The Eocene volcanic sequence in NE of the Zanjan and in the Alborz-Azarbaijan zone is mostly intermediate in composition and is accompanied with pyroclastic tuff and breccia. Petrographic studies reveal that these volcanic rocks are andesite and trachyandesite. The common textures are porphyritic and glomeroporphyritic and the phenocrysts are composed of plagioclase, pyroxene and amphibole minerals. Also, calcite, quartz, chlorite and epidote are the secondary phases. According to geochemical classification, Theses rocks are plotted on the fields of andesite and trachy-andesite. Geochemically, the study rocks are enriched in LREEs and LILEs relative to HFSEs.

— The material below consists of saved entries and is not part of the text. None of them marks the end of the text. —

import Summits.QuantumFields.YangMills.Theorems.BalabanUVNodesN22W1YoungLipschitzOfCouplingHolo
import Summits.QuantumFields.YangMills.Theorems.BalabanUVNodesN22AtRateRecord12Fixed

/-!
# BalabanUVNodes ∕ node N22 = NE9 — FADING MEMORY FROM AGE-GROWING COUPLING RADII: the located LETTER behind node N22's MEMORY HALF on the
# analytic road, and node N22's statement SHAPE `NE9 ∧ FadingMemory` for the W1 history functional from ONE activity-level complex-coupling
# datum («(2.38) on the young-coupling margin», module J31) whose radii GROW GEOMETRICALLY IN THE AGE of the coupling

Cell `pub-ymgap`, HUMAN RULING D-0062 (Track A) ∕ D-0149, WIDTH SEAT `pub-ymgap-dag-n22-w1` (harness re-seat g2) on node n22 = NE9; `--kind proof
--supports stmt-QuantumFields-20544 --as helper` (K3⁷ `SpineGivenEndpointR13SepCoPH`), COUNT-NEUTRAL.  The piece «J31-downstream» handed to this seat by
the lane owner dag-n22-c g12 (pub-ymgap INBOX l.28841 «OFFER-1 = GO, yours»).  THEOREMS ONLY (0 `def`, 0 `sorry`, standard axioms); imports dag-n22-c's
module J31 `…Theorems.BalabanUVNodesN22W1YoungLipschitzOfCouplingHolo` (p605695) and dag-n22-e's `…Theorems.BalabanUVNodesN22AtRateRecord12Fixed` (for the
stage-free `YMDAG.N22.ne9_of_moduli_le`) BY NAME — through it dag-n22-c g0's Road-1 knit
`…N22W1YoungLipschitz` (`YMDAG.N22.W1.ne9_and_fadingMemory_functionalOn_of_youngLipschitz`), node00-def-W1's OBJECT `Node00.HistoryTermsOfRecord` and RR-1's
letter block `Node00.U3Letters₁₁` (`moduli k i = C₉·ω^{k−i}`, `Node00/RateRecord11`).

WHY.  On the analytic road the history moduli of node N22's `T4OutputRate.NE9` are CAUCHY CONSTANTS: J31 (`youngLipschitz_of_coordHolo`) turns «(2.38) on
the young-coupling margin» — holomorphy of the step activities `t ↦ H(Z; g|g_i := t; φ)` on closed `ρ_i`-discs about the `i`-th coupling interval with the
(2.38) amplitude `A·e^{−R d_{k+1}(Z)}` — into W1's `YoungLipschitz` slot with the table `4A∕ρ_i`.  The tree records twice that such a table carries NO
decay in the age `k+1−i` when the radii are uniform (`T4CouplingAnalyticity` §1: «The moduli are UNIFORM iff the radii are; NO decay in j − i comes out of
this»), whereas node N22's statement of record asks the MEMORY HALF `FadingMemory C₉ ω Λ` (`0 ≤ Λ k i ≤ C₉·ω^{k−i}`) and K3⁷ v5's `∃ ℓ` pins the moduli to a
letter block's GEOMETRIC table `ℓ.moduli k i = ℓ.C₉·ℓ.ω^{k−i}` (`RateRecord11.U3Letters₁₁.moduli`).  THIS MODULE types the located letter that closes
the gap on this road: the Cauchy table fades EXACTLY WHEN the analyticity radius in a coupling grows geometrically with its AGE,
`ρ k i ≥ ϱ·ω^{−(k−i)}` — «the older the coupling, the larger the complex neighbourhood on which the step-`k` activities are holomorphic in it with the same
(2.38) amplitude» — and then J31 ∘ dag-n22-c g0's Road-1 knit give node N22's SHAPE `NE9 ∧ FadingMemory` for `W1.functionalOn S p emb` from that ONE datum.
NOT PRINTED: print types «C^∞ (or analytic)» in the LAST coupling only ([I] p. 263), «analytic functions of the effective coupling constants» under the
alternative cut-off (p. 266), with NO radius anywhere; the growth letter is a cell hypothesis displayed as such, asserted nowhere.

VERTEX-AWARENESS (binding honest label; J31's header, `T4CouplingAnalyticity` (L5)∕[H-dil], the cell's vertex verdict pv10).  Read at age ONE (`i = k` for
the step-`k` data, level `k+1`) the growth letter asks a UNIFORM margin `ϱ·ω^{−1}` in the LAST coupling on the whole interval `]0, γ]` — in the printed
scheme the last coupling is a dilation parameter of the step's integration variables and NO `g`-independent margin is claimed at the vertex `g → 0`.  §2's
box edition therefore DISPLAYS that margin as a hypothesis (exactly as J31's box edition does); it is asserted nowhere.  A consumer who keeps the last
coordinate off the vertex uses J31's general-interval edition `youngLipschitz_of_coordHolo` with §1 unchanged (§1 is interval-blind).

WHAT (all [folklore] unless cited).
* §1 `fadingMemory_of_couplingRadii` — GENERIC: a radius table with `ϱ·(ω^{k−i})⁻¹ ≤ ρ k i` (`i ≤ k`; `0 < ϱ`, `0 < ω`) ⟹
  `FadingMemory (4A∕ϱ) ω (fun k i ↦ 4A∕ρ k i)` (`A ≥ 0`); `fadingMemory_cauchyTable_geomRadii` (the table `ρ k i := ϱ·(ω^{k−i})⁻¹` itself);
  `couplingRadii_of_fadingCauchyTable` (CONVERSELY: if the Cauchy table `4A∕ρ` is dominated by a geometric table `C₉·ω^{k−i}` with `A > 0`, the radii
  grow: `(4A∕C₉)·(ω^{k−i})⁻¹ ≤ ρ k i`) — fading of the Cauchy moduli ⟺ age-growing radii; `fadingMemory_of_couplingRadii_lastLetter` (VERTEX-AWARE
  edition for dag-n22-c's J31b table `fun i ↦ if i < k then 4A∕ρ i else L`: growing radii in the OLDER couplings only, a letter `L` at age one,
  `0 < ω ≤ 1` ⟹ `FadingMemory (max (4A∕ϱ) (L∕ω)) ω`).
* §2 ★ `ne9_and_fadingMemory_functionalOn_of_coordHoloRadii` — for W1's cluster tower `S` on the `K`-th torus, backgrounds read inside the space tables,
  Road 1's numerals (`κ ≤ r₁`, `r₁ + 2·64·log 162 + 2 ≤ R`, `2A·e^{5r₁+1}·K₀(64,8)·9·64 ≤ 1`, `A > 0`), a radius table `ρ : ℕ → ℕ → ℝ` GROWING WITH THE AGE
  (`ϱ·(ω^{k−i})⁻¹ ≤ ρ k i`) and J31's margin datum at every level `k` on the box `]0, γ]^{k+1}` with radii `ρ (k+1) ·`:
  `NE9 (W1.functionalOn S p emb) (Window γ) κ Λ ∧ FadingMemory (c·(4A∕ϱ)) ω Λ`, `Λ k i = c·(4A∕ρ k i)`, `c = 8·e·9·64·K₀(64,8)²` — J31
  `bound238_box_of_coordHolo` ∕ `youngLipschitz_box_of_coordHolo` ∘ §1 ∘ dag-n22-c g0 `ne9_and_fadingMemory_functionalOn_of_youngLipschitz` BY NAME;
  `ne9_and_fadingMemory_functional_of_coordHoloRadii` (the functional of record, `emb := Sect2.ofBackgroundC ι`).
* §3 THE K3⁷-FACING MODULI JUNCTION (pure arithmetic): `scaledCauchyModuli_le_letterModuli` — a letter block `ℓ : U3Letters₁₁` DOMINATES the scaled
  Cauchy table `C·(4A∕ρ k i) ≤ ℓ.moduli k i` as soon as the radii grow against `ℓ.ω` at rate `ϱ` with `C·(4A∕ϱ) ≤ ℓ.C₉` — the shape in which a pin face
  with letter domination (dag-n22-w2 g3 ∕ dag-n22-w3 g3, (t8)) reads the engine constants of the (β′) letter; `letterModuli_le_iff_radii` — at ONE entry,
  domination by `ℓ.moduli` ⟺ the radius inequality (so a letter block with `ℓ.ω < 1` — `U3Letters₁₁.Signs` — forces age-growing radii on this road).
* §3b ★ `ne9_functionalOn_letterModuli_of_coordHoloRadii` — THE K3⁷-SHAPED FACE: §2 + §3 + dag-n22-e's `YMDAG.N22.ne9_of_moduli_le` (monotonicity of `NE9` in the moduli, `…N22AtRateRecord12Fixed` BY NAME) ⟹
  `NE9 (W1.functionalOn S p emb) (Window γ) κ ℓ.moduli` with the letter block's geometric moduli ON THE NOSE (radii growing against `ℓ.ω`, `c·(4A∕ϱ) ≤ ℓ.C₉`).
* §4 RIDER (A5): `coordHoloRadii_termlessTower` — the hypotheses of §2 other than the numerals are jointly satisfiable (termless MODEL tower, `Hc ≡ 0`,
  `O = ℂ`, any radius table), and `ne9_and_fadingMemory_termlessTower` — §2 FIRES there; a model tower, NOT NODE 00's.

HONEST FRAMING.  Count-neutral helper ∕ junction; by-name composition + real arithmetic.  DISPLAYED (hypotheses, asserted nowhere): J31's margin datum at
the towers (node N10's Lemma 3 complexified in the couplings ∕ NODE A at the towers of record) and the NEW located letter «radius growth in the age»
(no owner in print; the cell's memory half on the analytic road).  Nothing of Bałaban's is constructed; N22 NOT discharged (typed 28∕28 · discharged 5∕27
UNCHANGED — the chair's single count line is the only count); K3⁷ OPEN, NOT claimed; NE9 ∕ `FadingMemory` NOT IN PRINT for d = 4; one finite four-torus
programme at fixed ε — R4 closes the CONDITIONAL rung `BalabanLadder.UV` only; NOT infinite volume, NOT OS on ℝ⁴, NOT a mass gap, NOT Clay.

References (TYPES only): [I] = [Balaban1987RG1] T. Bałaban, Commun. Math. Phys. **109** (1987) 249–301 — §0 p. 256, §1 p. 263 («C^∞ … (or analytic)»),
§2 p. 266, §5 p. 298; [II] = [Balaban1988RG2Cluster] T. Bałaban, Commun. Math. Phys. **116** (1988) 1–22 — (2.11)–(2.14) pp. 14–15, Lemma 3 (2.38) p. 20,
(2.39)–(2.41) p. 21; the Cauchy mechanism as typed in `Dimock2015.AnalyticLipschitz` ([DimockYuan2024GNFlow] proof of Thm 4).
-/

noncomputable section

Petrographical observations along with geochemistry of rare earth and trace elements suggest calc-alkaline affinity of the rocks under discussion as well as crustal assimilation, fractional crystallization and derivation from a subducted-related environment. Accordingly, the studied rocks are analogous with tectonic features of active continental margin arc settings.

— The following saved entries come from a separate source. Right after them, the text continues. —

/-- `T(g)` commutes with `N_σ = Σ_y n_{yσ}`. [cite: BratteliRobinsonII1997, §5.2.2] -/
theorem twistedSpaceGroupUnitary_commute_spinNumber (S : Finset (DihedralGroup 4))
    (g : (TorusSite 2 L × ↥S) × Fin 2) (σ : Fin 2) :
    twistedSpaceGroupUnitary S g * (∑ y : FermionTorus 2 L, numberOp y σ) =
      (∑ y : FermionTorus 2 L, numberOp y σ) * twistedSpaceGroupUnitary S g := by
  have hN : Commute (totalNumberOp : Matrix (Finset (Orb (FermionTorus 2 L))) _ ℂ)
      (∑ y : FermionTorus 2 L, numberOp y σ) :=
    Commute.sum_right (Finset.univ : Finset (FermionTorus 2 L)) (fun y => numberOp y σ) totalNumberOp
      fun y _ => commute_totalNumberOp_numberOp y σ
  have hG : Commute (fockGauge (twistExp (g.1.2 : DihedralGroup 4) g.2))
      (∑ y : FermionTorus 2 L, numberOp y σ : Matrix (Finset (Orb (FermionTorus 2 L))) _ ℂ) :=
    Commute.fockGauge_of_totalNumberOp hN _
  rw [twistedSpaceGroupUnitary_apply, Matrix.mul_assoc, hG.eq, ← Matrix.mul_assoc,
    spaceGroupUnitary_commute_spinNumber, Matrix.mul_assoc]

/-- The space-group product formula: `(U_w D_γ)(U_{w₀} D_{γ₀}) = U_{w + γw₀} D_{γγ₀}`. [cite: Han2020Bootstrap, §3] -/
theorem spaceGroupUnitary_mul_affine {S : Finset (DihedralGroup 4)} (hmul : ∀ a ∈ S, ∀ b ∈ S, a * b ∈ S)
    (g : TorusSite 2 L × ↥S) (w₀ : TorusSite 2 L) {γ₀ : DihedralGroup 4} (hγ₀ : γ₀ ∈ S) :
    spaceGroupUnitary S g * ((fockTranslate w₀).val * (fockD4 (L := L) γ₀).val) =
      spaceGroupUnitary S (g.1 + d4Site (g.2 : DihedralGroup 4) w₀, ⟨(g.2 : DihedralGroup 4) * γ₀, hmul _ g.2.2 _ hγ₀⟩) := by
  show (fockTranslate g.1).val * (fockD4 (L := L) (g.2 : DihedralGroup 4)).val *
      ((fockTranslate w₀).val * (fockD4 (L := L) γ₀).val) =
    (fockTranslate (g.1 + d4Site (g.2 : DihedralGroup 4) w₀)).val *
      (fockD4 (L := L) ((g.2 : DihedralGroup 4) * γ₀)).val
  rw [fockTranslate_add, map_mul]
  show _ = (fockTranslate g.1).val * (fockTranslate (d4Site (g.2 : DihedralGroup 4) w₀)).val *
      ((fockD4 (L := L) (g.2 : DihedralGroup 4)).val * (fockD4 (L := L) γ₀).val)
  rw [Matrix.mul_assoc, ← Matrix.mul_assoc (fockD4 (L := L) (g.2 : DihedralGroup 4)).val,
    fockD4_val_mul_fockTranslate_val]
  simp only [Matrix.mul_assoc]

/-- The index map of right multiplication by the member `((w₀, γ₀), m₀)`. [cite: Han2020Bootstrap, §3] -/
def twistMulIndex {S : Finset (DihedralGroup 4)} (hmul : ∀ a ∈ S, ∀ b ∈ S, a * b ∈ S)
    (w₀ : TorusSite 2 L) {γ₀ : DihedralGroup 4} (hγ₀ : γ₀ ∈ S) (m₀ : Fin 2)
    (g : (TorusSite 2 L × ↥S) × Fin 2) : (TorusSite 2 L × ↥S) × Fin 2 :=
  ((g.1.1 + d4Site (g.1.2 : DihedralGroup 4) w₀, ⟨(g.1.2 : DihedralGroup 4) * γ₀, hmul _ g.1.2.2 _ hγ₀⟩),
    ⟨(g.2.val + m₀.val + twistCarry (g.1.2 : DihedralGroup 4) γ₀) % 2, Nat.mod_lt _ (by norm_num)⟩)

omit [NeZero L] in
/-- The index map is injective. [cite: Han2020Bootstrap, §3] -/
theorem twistMulIndex_injective {S : Finset (DihedralGroup 4)} (hmul : ∀ a ∈ S, ∀ b ∈ S, a * b ∈ S)
    (w₀ : TorusSite 2 L) {γ₀ : DihedralGroup 4} (hγ₀ : γ₀ ∈ S) (m₀ : Fin 2) :
    Function.Injective (twistMulIndex (L := L) hmul w₀ hγ₀ m₀) := by
  rintro ⟨⟨w, γ, hγ⟩, m⟩ ⟨⟨w', γ', hγ'⟩, m'⟩ h
  simp only [twistMulIndex, Prod.mk.injEq, Subtype.mk.injEq, Fin.mk.injEq] at h
  obtain ⟨⟨h1, h2⟩, h3⟩ := h
  have hγγ : γ = γ' := mul_right_cancel h2
  subst hγγ
  have hw : w = w' := add_right_cancel h1
  subst hw
  have hm : m = m' := by
    have hm2 : m.val % 2 = m'.val % 2 := by omega
    exact Fin.ext (by rw [Nat.mod_eq_of_lt m.isLt, Nat.mod_eq_of_lt m'.isLt] at hm2; exact hm2)
  subst hm
  rfl

omit [NeZero L] in
/-- The twist exponents add up modulo four under the index map. [cite: Han2020Bootstrap, §3] -/
theorem twistExp_add_mod_four {S : Finset (DihedralGroup 4)} (hmul : ∀ a ∈ S, ∀ b ∈ S, a * b ∈ S)
    (w₀ : TorusSite 2 L) {γ₀ : DihedralGroup 4} (hγ₀ : γ₀ ∈ S) (m₀ : Fin 2)
    (g : (TorusSite 2 L × ↥S) × Fin 2) :
    (twistExp (g.1.2 : DihedralGroup 4) g.2 + twistExp γ₀ m₀) % 4 =
      twistExp ((twistMulIndex (L := L) hmul w₀ hγ₀ m₀ g).1.2 : DihedralGroup 4)
        (twistMulIndex (L := L) hmul w₀ hγ₀ m₀ g).2 % 4 := by
  have hadd := b1gTwist_add (g.1.2 : DihedralGroup 4) γ₀
  simp only [twistExp, twistMulIndex]
  omega

/-- **Closure of the twisted family under right multiplication by a member** (`S` closed under
multiplication, `γ₀ ∈ S`): `T(g) T((w₀, γ₀), m₀) = T(σ g)` for a permutation `σ` of the index set.
[cite: Han2020Bootstrap, §3] -/
theorem twistedSpaceGroupUnitary_closed {S : Finset (DihedralGroup 4)} (hmul : ∀ a ∈ S, ∀ b ∈ S, a * b ∈ S)
    (w₀ : TorusSite 2 L) {γ₀ : DihedralGroup 4} (hγ₀ : γ₀ ∈ S) (m₀ : Fin 2) :
    ∃ σ : ((TorusSite 2 L × ↥S) × Fin 2) ≃ ((TorusSite 2 L × ↥S) × Fin 2), ∀ g,
      twistedSpaceGroupUnitary S g * twistedSpaceGroupUnitary S ((w₀, ⟨γ₀, hγ₀⟩), m₀) =
        twistedSpaceGroupUnitary S (σ g) := by
  refine ⟨Equiv.ofBijective _ (Finite.injective_iff_bijective.mp (twistMulIndex_injective (L := L) hmul w₀ hγ₀ m₀)),
    fun g => ?_⟩
  rw [Equiv.ofBijective_apply, twistedSpaceGroupUnitary_apply, twistedSpaceGroupUnitary_apply,
    twistedSpaceGroupUnitary_apply]
  -- move the first gauge factor past the second space-group unitary, multiply gauge factors
  rw [Matrix.mul_assoc, ← Matrix.mul_assoc (fockGauge _) (spaceGroupUnitary S _),
    (fockGauge_commute_spaceGroupUnitary S _ _).eq, Matrix.mul_assoc, fockGauge_mul, ← Matrix.mul_assoc,
    fockGauge_eq_of_mod_four_eq (twistExp_add_mod_four (L := L) hmul w₀ hγ₀ m₀ g)]
  congr 1
  exact spaceGroupUnitary_mul_affine hmul g.1 w₀ hγ₀

/-- **Closure under translations** (`1 ∈ S`): `T(g) U_v = T(σ g)`. [cite: Han2020Bootstrap, §3] -/
theorem twistedSpaceGroupUnitary_closed_translate {S : Finset (DihedralGroup 4)} (h1 : (1 : DihedralGroup 4) ∈ S)
    (hmul : ∀ a ∈ S, ∀ b ∈ S, a * b ∈ S) (v : TorusSite 2 L) :
    ∃ σ : ((TorusSite 2 L × ↥S) × Fin 2) ≃ ((TorusSite 2 L × ↥S) × Fin 2), ∀ g,
      twistedSpaceGroupUnitary S g * (fockTranslate v).val = twistedSpaceGroupUnitary S (σ g) := by
  obtain ⟨σ, hσ⟩ := twistedSpaceGroupUnitary_closed (L := L) hmul v h1 0
  refine ⟨σ, fun g => ?_⟩
  have h := hσ g
  have he : twistExp (1 : DihedralGroup 4) (0 : Fin 2) = 0 := by
    simp only [twistExp, b1gTwist_one, Fin.val_zero, mul_zero, add_zero]
  have hsg : spaceGroupUnitary S (v, ⟨1, h1⟩) = (fockTranslate v).val := by
    show (fockTranslate v).val * (fockD4 (L := L) (1 : DihedralGroup 4)).val = _
    rw [map_one, show ((1 : Matrix.unitaryGroup (Finset (Orb (FermionTorus 2 L))) ℂ).val :
      Matrix (Finset (Orb (FermionTorus 2 L))) (Finset (Orb (FermionTorus 2 L))) ℂ) = 1 from rfl, Matrix.mul_one]
  have h0 : twistedSpaceGroupUnitary S ((v, ⟨1, h1⟩), (0 : Fin 2)) = (fockTranslate v).val := by
    rw [twistedSpaceGroupUnitary_apply]
    show spaceGroupUnitary S (v, ⟨1, h1⟩) * fockGauge (twistExp (1 : DihedralGroup 4) (0 : Fin 2)) = _
    rw [he, fockGauge_zero, Matrix.mul_one, hsg]
  calc twistedSpaceGroupUnitary S g * (fockTranslate v).val
      = twistedSpaceGroupUnitary S g * twistedSpaceGroupUnitary S ((v, ⟨1, h1⟩), (0 : Fin 2)) := by rw [h0]
    _ = twistedSpaceGroupUnitary S (σ g) := h

end Torus

end Literature.MathematicalPhysics.QuantumLattice

end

Khanchay-Aliabad area as a part of Tarom magmatic belt contains some shallow depth intrusions which are intruded the Eocene volcanic- sedimentary rocks and have very close association with Cu mineralization. The Eocene volcanic- sedimentary rocks include alternation of basalt, basaltic andesite and andesite, various kinds of tuff, tuffaceous sandstone, sandstone, siltstone and occasionally shale. Petrographical studies demonstrate that intrusions are pyroxene quartz monzonite and olivine gabbro in composition. The Khanchay pyroxene quartz monzonite have porphyritic to porphyroidic, hetero-granular to sereitic, ophitic and sub- ophitic textures and composed of plagioclase, clinopyroxene, hornblende, quartz, K-feldspar and biotite. The Aliabad pyroxene quartz monzonite shows porphyritic to porphyroidic textures composing of plagioclase, clinopyroxene and hornblende in the quartz- feldspatic matrix. The Khanchay olivine gabbro is characterized by the presence of coarse grained granular, ophitic and sub- ophitic textures as well as the occurrence of plagioclase, clinopyroxene and olivine. Geochemical studies indicate that the Khanchay- Aliabad pyroxene quartz monzonitic intrusions have SiO2 content varying from 59.58 to 61.34 %. These intrusions have high- K calc- alkaline nature and are classified as I-type metaluminous granitoids. Their similar patterns on spider diagrams are indication of genetic relation of these intrusions. On these diagrams LILEs (Ba, K, Th and Pb) enrichment along with negative anomalies of HFSEs (Nb and Ti) are observed. Moreover, the Chondrite normalized REE patterns demonstrate LREE enrichment with high ratio of LREE/HREE and Lan/Ybn ratio ranging from 3.08 to 3.72. The overall field investigation, petrological and geochemical studies as well as tectonic setting discrimination diagrams confirm that the Khanchay- Aliabad high-K intrusions were formed from a subduction related metasomatized lithospheric mantle in a postcollisional setting.